With reference to Fig. 4, sequential chart 400 is compared the relative time constant of the two-wire bus of prior art with dual-wire bus of the present invention.The relative timing of the described dual-wire bus of first curve, 401 expressions, and the relative timing of second curve, 403 expression prior art two-wire bus.From time t ₀To time t ₁, first curve 401 fast rise on voltage is because one or more active pull up devices (for instance, Fig. 3 A's is described to two three-state buffers) are suitably switched.For instance, at time t ₀The place, the voltage on the line of described active pull up device connection and described dual-wire bus is at t ₁The place rises to V _MaxThe gradient of second curve 403 is owing to wherein adopt the RC time constant of the prior art two-wire circuit of pullup resistor.Therefore, because active pull up circuit of the present invention significantly reduces time Δ t with the line driving for needed T.T. of logical one.

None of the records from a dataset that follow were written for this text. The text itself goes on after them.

/-!
# [Liu2021, Def. 4.12] «`ε` is `μ`-admissible» ⟺ a parity of local symbols (first rung G2b, Liu currency)

Topic `NumberTheory/Automorphic/Liu2021`; namespace `Literature.NumberTheory.Automorphic.Liu2021`.  Theorems only
(no definition, no named fact, no `sorry`).

Yifeng Liu, *Fourier–Jacobi cycles and arithmetic relative trace formula*, Camb. J. Math. 9 (2021) = arXiv:2102.11518,
Def. 4.12 (`FJcycle.tex` l. 2102–2108), AS PRINTED: «we say that `ε` is *`μ`-admissible* if there exists some
`e ∈ E^{×−}` such that `ε_v = e N_{E_v/F_v} E_v^×` for every nonarchimedean place `v` of `F`, and `τ'(e)` has negative
imaginary part for every `τ' ∈ Φ_μ`».  In the tree this is `∃ e, IsAdmissibleElement E Φ e ∧ Def411WeilCarriers.epsOf … δ e = ε`
(token for token the body of `Thm418Data.IsAdmissible` / `Prop413Data.Triple.IsAdmissible`), with the lane's fixed
`δ ∈ E^{×−}` normalising the collections (`Eps F d = Π_v F_vˣ/N(F_v(√d)ˣ)`, `d = δ²`, `epsOf (a·δ) = (a · N(E_vˣ))_v`).

* `isAdmissible_epsOf_iff_even` — **Def. 4.12 ⟺ parity**: for a CM field `E` with maximal totally real subfield
  `F = E⁺`, a CM type `Φ`, `δ ∈ E^{×−}` (the normaliser of `epsOf`), `d ∈ F^×` totally negative (`E = F(√d)`; e.g.
  `d = δ²` — `isAdmissible_epsOf_iff_even_of_coe_eq_mul_self` — or the pin's `imagUnitSq`) and a collection `ε ∈ Eps F d`:
  `ε` is `μ`-admissible (for `Φ = Φ_μ`) **iff** `ε_v` is the unit class for all but finitely many `v` and
  `#{v : ε_v ≠ 1} + #{φ ∈ Φ : Im φ(δ) > 0}` is EVEN.
  Proof: an admissible `e` is `θ·δ` with `θ ∈ F^×` (`E^{×−} = δ·F^×`), `epsOf (θδ) = (θ·N(E_vˣ))_v`
  (`Def411WeilCarriers.epsOf_algebraMap_mul`), and `Im φ(θδ) = φ|_F(θ) · Im φ(δ)` with `Re φ(δ) = 0`
  (`IsCMField.complexEmbedding_complexConj`); through the bijection «`Φ` ↔ real places of `F`» of a CM type
  (`AppendixC.CMType.existsUnique_mem_restr_eq`) the archimedean clause becomes «`w(θ) < 0` exactly at the real places
  `w` under some `φ ∈ Φ` with `Im φ(δ) > 0`» (`embedding_of_isReal_lt_zero_of_coe_eq_mul_self`: `w(δ²) = −(Im φ_w(δ))²`); now
  apply the generic theorem `QuadraticForms.exists_prescribed_normClass_sign_iff_even` (O'Meara 71:18/71:19, cell file
  `QuadraticForms/PrescribedNormClassesCM.lean`).
* `isAdmissible_epsOf_iff_even_card` — the same with the archimedean count written over the real places of `F`.

This is the arithmetic half of «Def. 4.12 ⟺ the sign of the multiplicity formula» ([Liu2021] Rem. 4.14; [Rogawski1990]
Thm. 14.6.4), the one step of Rem. 4.14 not printed as a lemma (cell hodgecm-mathlib, B3-DAG R8 / READFIRST-ROG §5 S6).
HC_CM is proved only modulo the 7 printed citations until rung 0 closes; this file proves no cell binder (banked leaf).

## References
* [Liu2021] Y. Liu, Camb. J. Math. 9 (2021) = arXiv:2102.11518 — Def. 4.11 (l. 2083–2097), Def. 4.12 (l. 2102–2108),
  Rem. 4.14.
* [Omeara1963] O. T. O'Meara, *Introduction to Quadratic Forms* (1963), §71 Thm. 71:18, Thm. 71:19, Cor. 71:19a.
* [Rogawski1990] J. Rogawski, *Automorphic Representations of Unitary Groups in Three Variables* (1990), Thm. 14.6.4.
-/

noncomputable section

open NumberField IsDedekindDomain NumberField.InfinitePlace NumberField.ComplexEmbedding
open Literature.AlgebraicGeometry.Liu2021 (IsAdmissibleElement)
open Literature.AlgebraicGeometry.Motives (CMType)
open Literature.NumberTheory.Automorphic.Liu2021.AppendixC (restr restr_apply_coe)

In above instructions, with reference to specific embodiment of the present invention the present invention has been described.For instance, though defined illustrated active pull up device herein aspect three-state buffer, the technical staff in the technical field will recognize also can easily implement other active device, for example bipolar devices.Therefore, will be apparent, can under the situation that does not deviate from more broader spirit of the present invention that appended claims discusses and scope, make various modifications and changes to the present invention.Therefore, with this instructions and graphicly be considered as only having the illustration meaning but not limited significance.

Claims

1, a kind of dual-wire communications bus circuit, it comprises:

The first of described communication bus circuit, it is configured to be coupled to first line of communication bus, and described first line can carry data signals from a master device to slave unit;

The second portion of described communication bus circuit, it is configured to be coupled to second line of described communication bus, and described second line can be carried to described slave unit from described main device with clock signal; And

The active pull up device, it is positioned in each part of described communication bus circuit, and each in the described active pull up device can produce and keep the high logic level on one in the described communication bus and not need pullup resistor.

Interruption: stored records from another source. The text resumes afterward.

import Summits.SmoothPoincare4.SmoothPoincare4.Theorems.CylinderEntropyCylinderRungTwoKernelMassOfProduct
import Summits.SmoothPoincare4.SmoothPoincare4.Theorems.CylinderEntropyCylinderRungTwoKernelIntegralTendstoOfWeakLimit
import Literature.Geometry.Riemannian.SphericalCylinderEntropy
import Literature.Geometry.Riemannian.SphericalCylinderKernelCertificate
import Literature.Geometry.Riemannian.SphericalCylinderEntropySmallScales
import Literature.MeasureTheory.Hausdorff.SmoothImageHausdorffFinite
import HarnessLib

/-!
# Route `CylinderEntropy`, crux `CylinderRungTwo` (stmt-SmoothPoincare4-7631), line `killing-flux`:
# a limit height of centres with unit lower density is an atom of weight `≥ vol(S⁴)` of the
# product limit measure (registered helper `helper_atomOfLiminfDensity`; lead c4, "relaxation up
# to multiplicity", worker A1')

Let `ι k : M⁴ → N = S⁴ × ℝ = {z ∈ ℝ⁶ | ∑_{i<5} zᵢ² = 1}` be smooth embeddings of a compact `4`-manifold
with heights `|z₅| ≤ B`, whose area measures `μH⁴ ⌊ range (ι k)` converge weakly (against bounded
continuous test functions on `ℝ⁶`) to a finite measure `μ` carried by the slab
`C = {∑_{i<5} zᵢ² = 1, |z₅| ≤ B}` and having the PRODUCT property
`∫ Φ(z₅) g(z') dμ = vol⁻¹ (∫_{S⁴} g dμH⁴) ∫ Φ(z₅) dμ` (`vol = μH⁴(S⁴ ⊂ ℝ⁵)`).  Let `y k ∈ N` be centres
converging to `y₀`, at which the cross-sections have unit lower Gaussian density at every scale
`τ ∈ (0, 1]`: `1 ≤ liminf_k F̂_{y k, τ}(range (ι k))` (`F̂ = cylDensity`).  Then the limit height
`y₀ 5` carries an atom of `μ` of weight at least `vol`:

  `μH⁴(S⁴) ≤ μ {z | z₅ = (y₀)₅}`.

Proof.  Fix `τ ∈ (0, 1]`.  The typed kernel `K_{p,τ}` is `≥ 0` on `N` and bounded on `N × N`
(`cylKernel_nonneg_of_mem`, `abs_cylKernel_le_majorant`), and `μH⁴(range (ι k)) < ∞`, so
`F̂_{y k,τ}(range (ι k)) = vol⁻¹ · ofReal (∫_{range (ι k)} K_{y k,τ} dμH⁴)`
(`ofReal_integral_eq_lintegral_ofReal`).  By the landed K2 (`helper_kernelIntegralTendstoOfWeakLimit`)
the real integrals converge to `∫ K_{y₀,τ} dμ`, which by the landed K1 (`helper_kernelMassOfProduct`,
`y₀ ∈ N` being a limit of points of the closed set `N`) equals the vertical Gaussian mass
`J_τ = ∫ e^{-(z₅ - (y₀)₅)²/4τ} dμ`.  Hence the densities converge in `ℝ≥0∞` to `vol⁻¹ · ofReal J_τ`, the
`liminf` is this limit, and the hypothesis reads `1 ≤ vol⁻¹ · ofReal J_τ` for all `τ ∈ (0, 1]`.  As
`τ → 0⁺`, `J_τ → μ.real {z₅ = (y₀)₅}` (`helper_verticalGaussianMassTendsto`), so
`1 ≤ vol⁻¹ · μ {z₅ = (y₀)₅}`, i.e. `vol ≤ μ {z₅ = (y₀)₅}` (`0 < vol < ∞`).

Everything here is PROVED (no `sorry`, no definitions, no named facts).

References: K. A. Brakke, *The motion of a surface by its mean curvature* (1978), §3 (densities of
limit measures); P. Billingsley, *Convergence of probability measures*, 2nd ed. (1999), §2.
-/

-- the prescribed namespace `Summit.SmoothPoincare4.SmoothPoincare4.…` repeats `SmoothPoincare4`
set_option linter.dupNamespace false

noncomputable section

open Bundle Set Function Filter MeasureTheory Module
open scoped Manifold ContDiff Topology RealInnerProductSpace BigOperators ENNReal NNReal

namespace Summit.SmoothPoincare4.SmoothPoincare4.Cruxes.CylinderRungTwo.KillingFlux

open Literature.Geometry.Riemannian Literature.Geometry.Riemannian.SphericalCylinderConformal
open Literature.Geometry.Riemannian.SphericalCylinderEntropy (cylKernel cylDensity truncL
  abs_cylKernel_le_majorant hausdorffMeasure_sphere_four_pos hausdorffMeasure_sphere_four_lt_top)

namespace AtomOfLiminfDensity

/-! ## Elementary pieces -/

/-- The round cylinder `N = {∑_{i<5} zᵢ² = 1} ⊂ ℝ⁶` is closed, so a limit of centres `y k ∈ N` lies
in `N`. [folklore] -/
theorem sum_sq_eq_one_of_tendsto {y : ℕ → EuclideanSpace ℝ (Fin 6)} {y₀ : EuclideanSpace ℝ (Fin 6)}
    (hyN : ∀ k, ∑ i : Fin 5, y k (Fin.castSucc i) ^ 2 = 1) (hy : Tendsto y atTop (𝓝 y₀)) :
    ∑ i : Fin 5, y₀ (Fin.castSucc i) ^ 2 = 1 := by
  have hclosed : IsClosed {p : EuclideanSpace ℝ (Fin 6) | ∑ i : Fin 5, p (Fin.castSucc i) ^ 2 = 1} :=
    isClosed_eq (by fun_prop) continuous_const
  exact hclosed.mem_of_tendsto hy (Eventually.of_forall hyN)

/-- A measure carried by the slab `{∑_{i<5} zᵢ² = 1, |z₅| ≤ B}` is carried by the cylinder
`N = {∑_{i<5} zᵢ² = 1}`. [folklore] -/
theorem measure_not_mem_cylinder_eq_zero {μ : Measure (EuclideanSpace ℝ (Fin 6))} {B : ℝ}
    (hμC : μ {z : EuclideanSpace ℝ (Fin 6) |
      ¬ (∑ i : Fin 5, z (Fin.castSucc i) ^ 2 = 1 ∧ |z 5| ≤ B)} = 0) :
    μ {z : EuclideanSpace ℝ (Fin 6) | ¬ (∑ i : Fin 5, z (Fin.castSucc i) ^ 2 = 1)} = 0 := by
  refine measure_mono_null ?_ hμC
  intro z hz h
  exact hz h.1

/-- **The typed kernel is integrable on a finite-area measurable subset of `N`** (it is continuous,
and bounded on `N × N` at a fixed scale, `abs_cylKernel_le_majorant`). [folklore] -/
theorem integrableOn_cylKernel {A : Set (EuclideanSpace ℝ (Fin 6))} (hAm : MeasurableSet A)
    (hAN : ∀ z ∈ A, ∑ i : Fin 5, z (Fin.castSucc i) ^ 2 = 1)
    (hA : (μH[4] : Measure (EuclideanSpace ℝ (Fin 6))) A ≠ ⊤)
    {p : EuclideanSpace ℝ (Fin 6)} (hp : ∑ i : Fin 5, p (Fin.castSucc i) ^ 2 = 1)
    {τ : ℝ} (hτ : 0 < τ) :
    IntegrableOn (fun z => cylKernel p τ z) A (μH[4] : Measure (EuclideanSpace ℝ (Fin 6))) :=
  Measure.integrableOn_of_bounded hA (continuous_cylKernel p hτ).aestronglyMeasurable
    (ae_restrict_of_forall_mem hAm fun z hz => by
      rw [Real.norm_eq_abs]
      exact abs_cylKernel_le_majorant hp (hAN z hz) hτ le_rfl)

/-- **The typed density as a real integral**: for a finite-area measurable `A ⊆ N`, a centre `p ∈ N`
and `τ > 0`, `F̂_{p,τ}(A) = vol⁻¹ · ofReal (∫_A K_{p,τ} dμH⁴)` (the kernel is `≥ 0` on `N` and
integrable on `A`, `ofReal_integral_eq_lintegral_ofReal`). [folklore] -/
theorem cylDensity_eq_inv_mul_ofReal_setIntegral {A : Set (EuclideanSpace ℝ (Fin 6))}
    (hAm : MeasurableSet A) (hAN : ∀ z ∈ A, ∑ i : Fin 5, z (Fin.castSucc i) ^ 2 = 1)
    (hA : (μH[4] : Measure (EuclideanSpace ℝ (Fin 6))) A ≠ ⊤)
    {p : EuclideanSpace ℝ (Fin 6)} (hp : ∑ i : Fin 5, p (Fin.castSucc i) ^ 2 = 1)
    {τ : ℝ} (hτ : 0 < τ) :
    cylDensity A p τ = (μH[4] (Metric.sphere (0 : EuclideanSpace ℝ (Fin 5)) 1))⁻¹ *
      ENNReal.ofReal (∫ z in A, cylKernel p τ z ∂(μH[4] : Measure (EuclideanSpace ℝ (Fin 6)))) := by
  rw [cylDensity, ofReal_integral_eq_lintegral_ofReal (integrableOn_cylKernel hAm hAN hA hp hτ)
    (ae_restrict_of_forall_mem hAm fun z hz => cylKernel_nonneg_of_mem hp (hAN z hz) hτ)]

/-- `ℝ≥0∞` algebra: for `0 < v < ∞`, `1 ≤ v⁻¹ * m` gives `v ≤ m`. [folklore] -/
theorem le_of_one_le_inv_mul {v m : ℝ≥0∞} (hv0 : v ≠ 0) (hvt : v ≠ ⊤) (h : 1 ≤ v⁻¹ * m) :
    v ≤ m :=
  calc v = v * 1 := (mul_one v).symm
    _ ≤ v * (v⁻¹ * m) := by gcongr
    _ = m := by rw [← mul_assoc, ENNReal.mul_inv_cancel hv0 hvt, one_mul]

end AtomOfLiminfDensity

open AtomOfLiminfDensity

/-- **Registered helper `helper_atomOfLiminfDensity` of line `killing-flux` (lead c4, relaxation up to
multiplicity, A1').**  For smooth embeddings `ι k : M → N ⊂ ℝ⁶` of a compact `4`-manifold with heights
`|z₅| ≤ B`, a finite measure `μ` carried by `N ∩ {|z₅| ≤ B}` with the product property and
`μH⁴ ⌊ range (ι k) ⇀ μ` weakly, centres `y k ∈ N` with `y k → y₀`, and unit lower density
`1 ≤ liminf_k F̂_{y k,τ}(range (ι k))` for all `τ ∈ (0, 1]`, the limit height carries an atom of weight
at least `vol(S⁴)`: `μH⁴(S⁴) ≤ μ {z | z₅ = (y₀)₅}` (K2: the kernel integrals converge to `∫ K_{y₀,τ} dμ`;
K1: this is the vertical Gaussian mass `∫ e^{-(z₅ - (y₀)₅)²/4τ} dμ`, which tends to `μ{z₅ = (y₀)₅}` as
`τ → 0⁺`). [folklore] -/
theorem helper_atomOfLiminfDensity : ∀ (M : Type) [TopologicalSpace M] [T2Space M] [SecondCountableTopology M] [ChartedSpace (EuclideanSpace ℝ (Fin 4)) M] [IsManifold (𝓡 4) ∞ M] [CompactSpace M] (ι : ℕ → M → EuclideanSpace ℝ (Fin 6)), (∀ k, Manifold.IsSmoothEmbedding (𝓡 4) (𝓡 6) ∞ (ι k)) → (∀ k x, ∑ i : Fin 5, ι k x (Fin.castSucc i) ^ 2 = 1) → ∀ B : ℝ, (∀ k x, |ι k x 5| ≤ B) → ∀ (μ : Measure (EuclideanSpace ℝ (Fin 6))) [IsFiniteMeasure μ], μ {z : EuclideanSpace ℝ (Fin 6) | ¬ (∑ i : Fin 5, z (Fin.castSucc i) ^ 2 = 1 ∧ |z 5| ≤ B)} = 0 → (∀ Φ : ℝ → ℝ, Continuous Φ → ∀ g : EuclideanSpace ℝ (Fin 5) → ℝ, Continuous g → ∫ z, Φ (z 5) * g (Literature.Geometry.Riemannian.SphericalCylinderEntropy.truncL z) ∂μ = ((μH[4] (Metric.sphere (0 : EuclideanSpace ℝ (Fin 5)) 1)).toReal)⁻¹ * (∫ y in Metric.sphere (0 : EuclideanSpace ℝ (Fin 5)) 1, g y ∂(μH[4] : Measure (EuclideanSpace ℝ (Fin 5)))) * ∫ z, Φ (z 5) ∂μ) → (∀ g : BoundedContinuousFunction (EuclideanSpace ℝ (Fin 6)) ℝ, Filter.Tendsto (fun k => ∫ z in Set.range (ι k), g z ∂(μH[4] : Measure (EuclideanSpace ℝ (Fin 6)))) Filter.atTop (𝓝 (∫ z, g z ∂μ))) → ∀ (y : ℕ → EuclideanSpace ℝ (Fin 6)) (y₀ : EuclideanSpace ℝ (Fin 6)), (∀ k, ∑ i : Fin 5, y k (Fin.castSucc i) ^ 2 = 1) → Filter.Tendsto y Filter.atTop (𝓝 y₀) → (∀ τ : ℝ, 0 < τ → τ ≤ 1 → 1 ≤ Filter.liminf (fun k => Literature.Geometry.Riemannian.SphericalCylinderEntropy.cylDensity (Set.range (ι k)) (y k) τ) Filter.atTop) → μH[4] (Metric.sphere (0 : EuclideanSpace ℝ (Fin 5)) 1) ≤ μ {z : EuclideanSpace ℝ (Fin 6) | z 5 = y₀ 5} := by
  intro M _ _ _ _ _ _ ι hemb hN B hB μ _ hμC hprod hweak y y₀ hyN hy hdens
  -- Step 0: the limit centre lies on `N`, `μ` is carried by `N`, and `0 < vol < ∞`
  have hy₀N : ∑ i : Fin 5, y₀ (Fin.castSucc i) ^ 2 = 1 := sum_sq_eq_one_of_tendsto hyN hy
  have hμN : μ {z : EuclideanSpace ℝ (Fin 6) | ¬ (∑ i : Fin 5, z (Fin.castSucc i) ^ 2 = 1)} = 0 :=
    measure_not_mem_cylinder_eq_zero hμC
  have hv0 : μH[4] (Metric.sphere (0 : EuclideanSpace ℝ (Fin 5)) 1) ≠ 0 :=
    hausdorffMeasure_sphere_four_pos.ne'
  have hvt : μH[4] (Metric.sphere (0 : EuclideanSpace ℝ (Fin 5)) 1) ≠ ⊤ :=
    hausdorffMeasure_sphere_four_lt_top.ne
  have hvinv : (μH[4] (Metric.sphere (0 : EuclideanSpace ℝ (Fin 5)) 1))⁻¹ ≠ ⊤ :=
    ENNReal.inv_ne_top.2 hv0
  -- Step 1: the images are measurable subsets of `N` of finite area
  have hfin : ∀ k, (μH[4] : Measure (EuclideanSpace ℝ (Fin 6))) (Set.range (ι k)) ≠ ⊤ := fun k =>
    (Literature.MeasureTheory.Hausdorff.hausdorffMeasure_range_lt_top (E := EuclideanSpace ℝ (Fin 4))
      (I := 𝓡 4) (hemb k).contMDiff (by simp) (d := 4) (by simp)).ne
  have hmeas : ∀ k, MeasurableSet (Set.range (ι k)) := fun k =>
    (isCompact_range (hemb k).isEmbedding.continuous).isClosed.measurableSet
  have hrangeN : ∀ k, ∀ z ∈ Set.range (ι k), ∑ i : Fin 5, z (Fin.castSucc i) ^ 2 = 1 := fun k => by
    rintro _ ⟨x, rfl⟩
    exact hN k x
  -- Step 2: for every `τ ∈ (0, 1]`, `1 ≤ vol⁻¹ · ofReal (∫ e^{-(z₅ - (y₀)₅)²/4τ} dμ)`
  have hkey : ∀ τ : ℝ, 0 < τ → τ ≤ 1 →
      1 ≤ (μH[4] (Metric.sphere (0 : EuclideanSpace ℝ (Fin 5)) 1))⁻¹ *
        ENNReal.ofReal (∫ z, Real.exp (-((z 5 - y₀ 5) ^ 2) / (4 * τ)) ∂μ) := by
    intro τ hτ hτ1
    -- K2: the kernel integrals with moving centres converge to `∫ K_{y₀,τ} dμ`
    have hK2 := helper_kernelIntegralTendstoOfWeakLimit M ι hemb hN B hB μ hμC hweak y y₀ hyN hy τ hτ
    -- K1: `∫ K_{y₀,τ} dμ` is the vertical Gaussian mass
    rw [helper_kernelMassOfProduct μ hμN hprod y₀ hy₀N τ hτ] at hK2
    -- the densities as real integrals
    have hfun : (fun k => cylDensity (Set.range (ι k)) (y k) τ) = fun k =>
        (μH[4] (Metric.sphere (0 : EuclideanSpace ℝ (Fin 5)) 1))⁻¹ *
          ENNReal.ofReal (∫ z in Set.range (ι k), cylKernel (y k) τ z
            ∂(μH[4] : Measure (EuclideanSpace ℝ (Fin 6)))) :=
      funext fun k => cylDensity_eq_inv_mul_ofReal_setIntegral (hmeas k) (hrangeN k) (hfin k)
        (hyN k) hτ
    have hlim : Tendsto (fun k => cylDensity (Set.range (ι k)) (y k) τ) atTop
        (𝓝 ((μH[4] (Metric.sphere (0 : EuclideanSpace ℝ (Fin 5)) 1))⁻¹ *
          ENNReal.ofReal (∫ z, Real.exp (-((z 5 - y₀ 5) ^ 2) / (4 * τ)) ∂μ))) := by
      rw [hfun]
      exact ENNReal.Tendsto.const_mul (ENNReal.tendsto_ofReal hK2) (Or.inr hvinv)
    have h := hdens τ hτ hτ1
    rwa [hlim.liminf_eq] at h
  -- Step 3: let `τ → 0⁺` (K1: the vertical Gaussian mass tends to the mass of the slice)
  have hlim₀ : Tendsto (fun τ : ℝ => (μH[4] (Metric.sphere (0 : EuclideanSpace ℝ (Fin 5)) 1))⁻¹ *
      ENNReal.ofReal (∫ z, Real.exp (-((z 5 - y₀ 5) ^ 2) / (4 * τ)) ∂μ)) (𝓝[>] 0)
      (𝓝 ((μH[4] (Metric.sphere (0 : EuclideanSpace ℝ (Fin 5)) 1))⁻¹ *
        ENNReal.ofReal (μ.real {z : EuclideanSpace ℝ (Fin 6) | z 5 = y₀ 5}))) :=
    ENNReal.Tendsto.const_mul (ENNReal.tendsto_ofReal (helper_verticalGaussianMassTendsto μ (y₀ 5)))
      (Or.inr hvinv)
  have hge : 1 ≤ (μH[4] (Metric.sphere (0 : EuclideanSpace ℝ (Fin 5)) 1))⁻¹ *
      ENNReal.ofReal (μ.real {z : EuclideanSpace ℝ (Fin 6) | z 5 = y₀ 5}) := by
    refine ge_of_tendsto hlim₀ ?_
    filter_upwards [Ioc_mem_nhdsGT (zero_lt_one' ℝ)] with τ hτ using hkey τ hτ.1 hτ.2
  rw [measureReal_def, ENNReal.ofReal_toReal (measure_ne_top μ _)] at hge
  -- Step 4: `1 ≤ vol⁻¹ · μ S` gives `vol ≤ μ S`
  exact le_of_one_le_inv_mul hv0 hvt hge

end Summit.SmoothPoincare4.SmoothPoincare4.Cruxes.CylinderRungTwo.KillingFlux

end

2, bus circuit as claimed in claim 1, wherein said active pull up device is a three-state buffer.

3, bus circuit as claimed in claim 1, it further comprises the extra active pull up device in each part that is positioned described communication bus circuit, and each in the described active pull up device is configured to be configured in response to active low control signal in response in active high control signal and the described extra active pull up device each.

4, bus circuit as claimed in claim 1, each part in the wherein said communication bus circuit comprises the part of eeprom memory device.

5, bus circuit as claimed in claim 4, wherein said eeprom memory device has high density memory capacity.

6, bus circuit as claimed in claim 1, each part in the wherein said communication bus circuit comprises the part of microcontroller device.